Why Layer 2 had to go

By eliminating Layer 2, Pair removed the traditional bottlenecks that often limit scalability and resilience. The new setup dramatically reduces broadcast domains, simplifies fault isolation, and allows for much easier scaling and server migrations. That means less dependency on spanning trees, more predictable performance, and near-instant failover capabilities.

The old network of Pair was lacking these capabilities and had far too large Layer 2 broadcast domains. This setup also led to a significant increase in ARP traffic and routing complexity. With thousands of IP addresses in use, the Layer 2 architecture became a limiting factor, slowing performance and creating troubleshooting challenges.

Routing at the host level

“What Pair has built is a great example of how modern infrastructure should be designed,” says Wido den Hollander, CTO at Your.Online.

“Running BGP on the host gives you ultimate control, every server becomes part of the routing fabric. It’s incredibly flexible and eliminates single points of failure. For us, this approach forms a solid playbook for future data center designs, both in the U.S. and Europe. In many modern network designs you see that BGP until the host is the new standard.”

Modern protocols for a future-proof setup

The new network of Pair incorporates modern BGP functionality as ‘BGP Unnumbered’ and IPv4 in IPv6 routing, both known as RFC5549. To achieve this Pair runs the FRRouting BGP daemon on their hosts and Arista routing equipment in their network fabric. This allows Pair to implement all modern network features and protocols. Both IPv4 and IPv6 are supported as Dual-Stack or IPv6-first, and this makes it a network design ready for the coming decades.

Physical upgrades

While the move to a full Layer 3 network was central to the redesign, Pair also took the opportunity to significantly upgrade the physical infrastructure. User servers that previously relied on single 1Gb links are now connected via dual 25Gb redundant uplinks. Similarly, core switch interconnects have been upgraded from 10Gb to 100Gb connections, and the TOR switches are now fully redundant, eliminating single points of failure. The Ceph storage network saw a major boost as well, with data servers now running on dual 100Gb links instead of the previous 10Gb setup.
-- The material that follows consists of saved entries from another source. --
import Mathlib
import Summits.ValiantsHypothesis.ValiantsHypothesis.Theorems.FifoMatchingNNDivisionHardUnsaturatedTier
import Summits.ValiantsHypothesis.ValiantsHypothesis.Theorems.FifoMatchingNNDivisionHardStackPowersQueue
import Summits.ValiantsHypothesis.ValiantsHypothesis.Theses.FifoMatching
import HarnessLib

/-!
# Route FifoMatching — crux `NNDivisionHard` (stmt-ValiantsHypothesis-21181): the residual of record is its cheap,
# torus-homogeneous, hyper-degree, unsaturated **and NON-GENERIC** tier, by name

Composition of the landed localisation `UnsaturatedTier.nnDivisionHard_iff_unsaturatedTier` (21181 ⟺ every cheap,
torus-homogeneous, hyper-degree, unsaturated cofactor is beaten) with the new engine
`StackPowersQueue.generic_not_certificate_qp` (`Theorems/FifoMatchingNNDivisionHardStackPowersQueue.lean`: a cofactor with a
UNIQUE maximal monomial in the pinned rainbow direction `prWeight n ⌊(n+2)/3⌋ = (n+1)·𝟙_R + 𝟙_{pins}` is never a
quasi-polynomial certificate — its certificate would read the face `x^{pins} · NN_{⌊(n+2)/3⌋}`):

* ★ `nnDivisionHard_iff_unsaturatedNonGenericTier` — **`NNDivisionHard` ⟺ for every `c`, eventually in `n`, every nonzero
  cofactor `h` which (i) is torus-homogeneous, (ii) has total degree `> 2^⌊n^{1/8}⌋`, (iii) is cheap, (iv) is unsaturated,
  and (v) is NON-GENERIC in the pinned rainbow direction — every monomial of `h` is weakly dominated in `w`-weight by another
  monomial of `h` (the `w`-top face of `Newt(h)` is not a vertex) — satisfies `2^((log₂ n + c)^c) < L₊(NN_n · h) + L₊(h)`.**

So the open residual of 21181 is now: cheap, astronomically-high-degree torus weight vectors that avoid some nest-free
perfect matching AND tie at the top of the pinned rainbow direction.  HONEST FRAMING: by-name bookkeeping over landed engines;
no progress is claimed on that residual; `NNDivisionHard`, `NNNotVP`, VP ≠ VNP remain OPEN (NOT proved).
References: Jerrum–Snir 1982 §4.3 [JerrumSnir1982]; Jukna–Seiwert–Sergeev 2022 Thm 1 [JuknaSeiwertSergeev2022];
Hrubeš–Yehudayoff 2021 §6 Problem 2 [HrubesYehudayoff2021].
-/

noncomputable section

-- Sub = Summit single-conjunct layout: the duplicated namespace component is mandated by the tree.
set_option linter.dupNamespace false
set_option autoImplicit false

namespace Summit.ValiantsHypothesis.ValiantsHypothesis.Theorems.FifoMatching.NNDivisionHard.NonGenericResidual

open Finset MvPolynomial Literature.Computability.AlgebraicComplexity
open Summit.ValiantsHypothesis.ValiantsHypothesis.Theorems.FifoMatching.NNLowDegreeCofactorHard (vertexDeg)
open Summit.ValiantsHypothesis.ValiantsHypothesis.Theorems.FifoMatching.NNDivisionHard.UnsaturatedTier
  (nnDivisionHard_iff_unsaturatedTier)
open Summit.ValiantsHypothesis.ValiantsHypothesis.Theorems.FifoMatching.NNDivisionHard.StackPowersQueue
  (prWeight generic_not_certificate_qp)
open scoped NNReal BigOperators

/-- ★ **`NNDivisionHard` ⟺ its cheap, torus-homogeneous, hyper-degree, unsaturated, NON-GENERIC tier** (the residual of
record after «stack powers do not help the queue»). [cite: JerrumSnir1982, §4.3] [cite: JuknaSeiwertSergeev2022, Thm 1]
[cite: HrubesYehudayoff2021, §6 Problem 2] -/
theorem nnDivisionHard_iff_unsaturatedNonGenericTier :
    Summit.ValiantsHypothesis.ValiantsHypothesis.Theses.FifoMatching.NNDivisionHard ↔
    ∀ c : ℕ, ∃ n₀ : ℕ, ∀ n ≥ n₀, ∀ h : MvPolynomial (Fin (2 * n) × Fin (2 * n)) ℝ≥0, h ≠ 0 →
      (∀ d ∈ h.support, ∀ d' ∈ h.support, vertexDeg d = vertexDeg d') →
      2 ^ Nat.sqrt (Nat.sqrt (Nat.sqrt n)) < h.totalDegree →
      complexity h ≤ 2 ^ ((Nat.log 2 n + c) ^ c) →
      (∃ P ∈ nestFreeMatchings (2 * n), ∀ e ∈ h.support, ∃ a, e a ≠ 0 ∧ arcExponent P a = 0) →
      (∀ e ∈ h.support, ∃ e' ∈ h.support, e' ≠ e ∧
        Finsupp.weight (prWeight n ((n + 2) / 3)) e ≤ Finsupp.weight (prWeight n ((n + 2) / 3)) e') →
        2 ^ ((Nat.log 2 n + c) ^ c) < complexity (nestFreeMatchingPoly n ℝ≥0 * h) + complexity h := by
  rw [nnDivisionHard_iff_unsaturatedTier]
  constructor
  · intro H c
    obtain ⟨n₀, hn₀⟩ := H c
    exact ⟨n₀, fun n hn h hh hhom hdeg hcost hunsat _ => hn₀ n hn h hh hhom hdeg hcost hunsat⟩
  · intro H c
    obtain ⟨n₀, hn₀⟩ := H c
    obtain ⟨n₁, hn₁⟩ := generic_not_certificate_qp c
    refine ⟨max n₀ n₁, fun n hn h hh hhom hdeg hcost hunsat => ?_⟩
    by_cases hgen : ∃ e ∈ h.support, ∀ e' ∈ h.support, e' ≠ e →
        Finsupp.weight (prWeight n ((n + 2) / 3)) e' < Finsupp.weight (prWeight n ((n + 2) / 3)) e
    · obtain ⟨e, he, hg⟩ := hgen
      exact hn₁ n (le_trans (le_max_right _ _) hn) h e he hg
    · push Not at hgen
      exact hn₀ n (le_trans (le_max_left _ _) hn) h hh hhom hdeg hcost hunsat hgen

end Summit.ValiantsHypothesis.ValiantsHypothesis.Theorems.FifoMatching.NNDivisionHard.NonGenericResidual

end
Autonomy and shared engineering

At Your.Online, this is exactly the kind of engineering progress we like to see: when one brand develops a technical best practice, it can be shared across the group, so everyone benefits from the collective knowledge without the need for integration or uniformity. Each brand stays autonomous, yet connected through a shared ambition to keep improving what’s under the hood.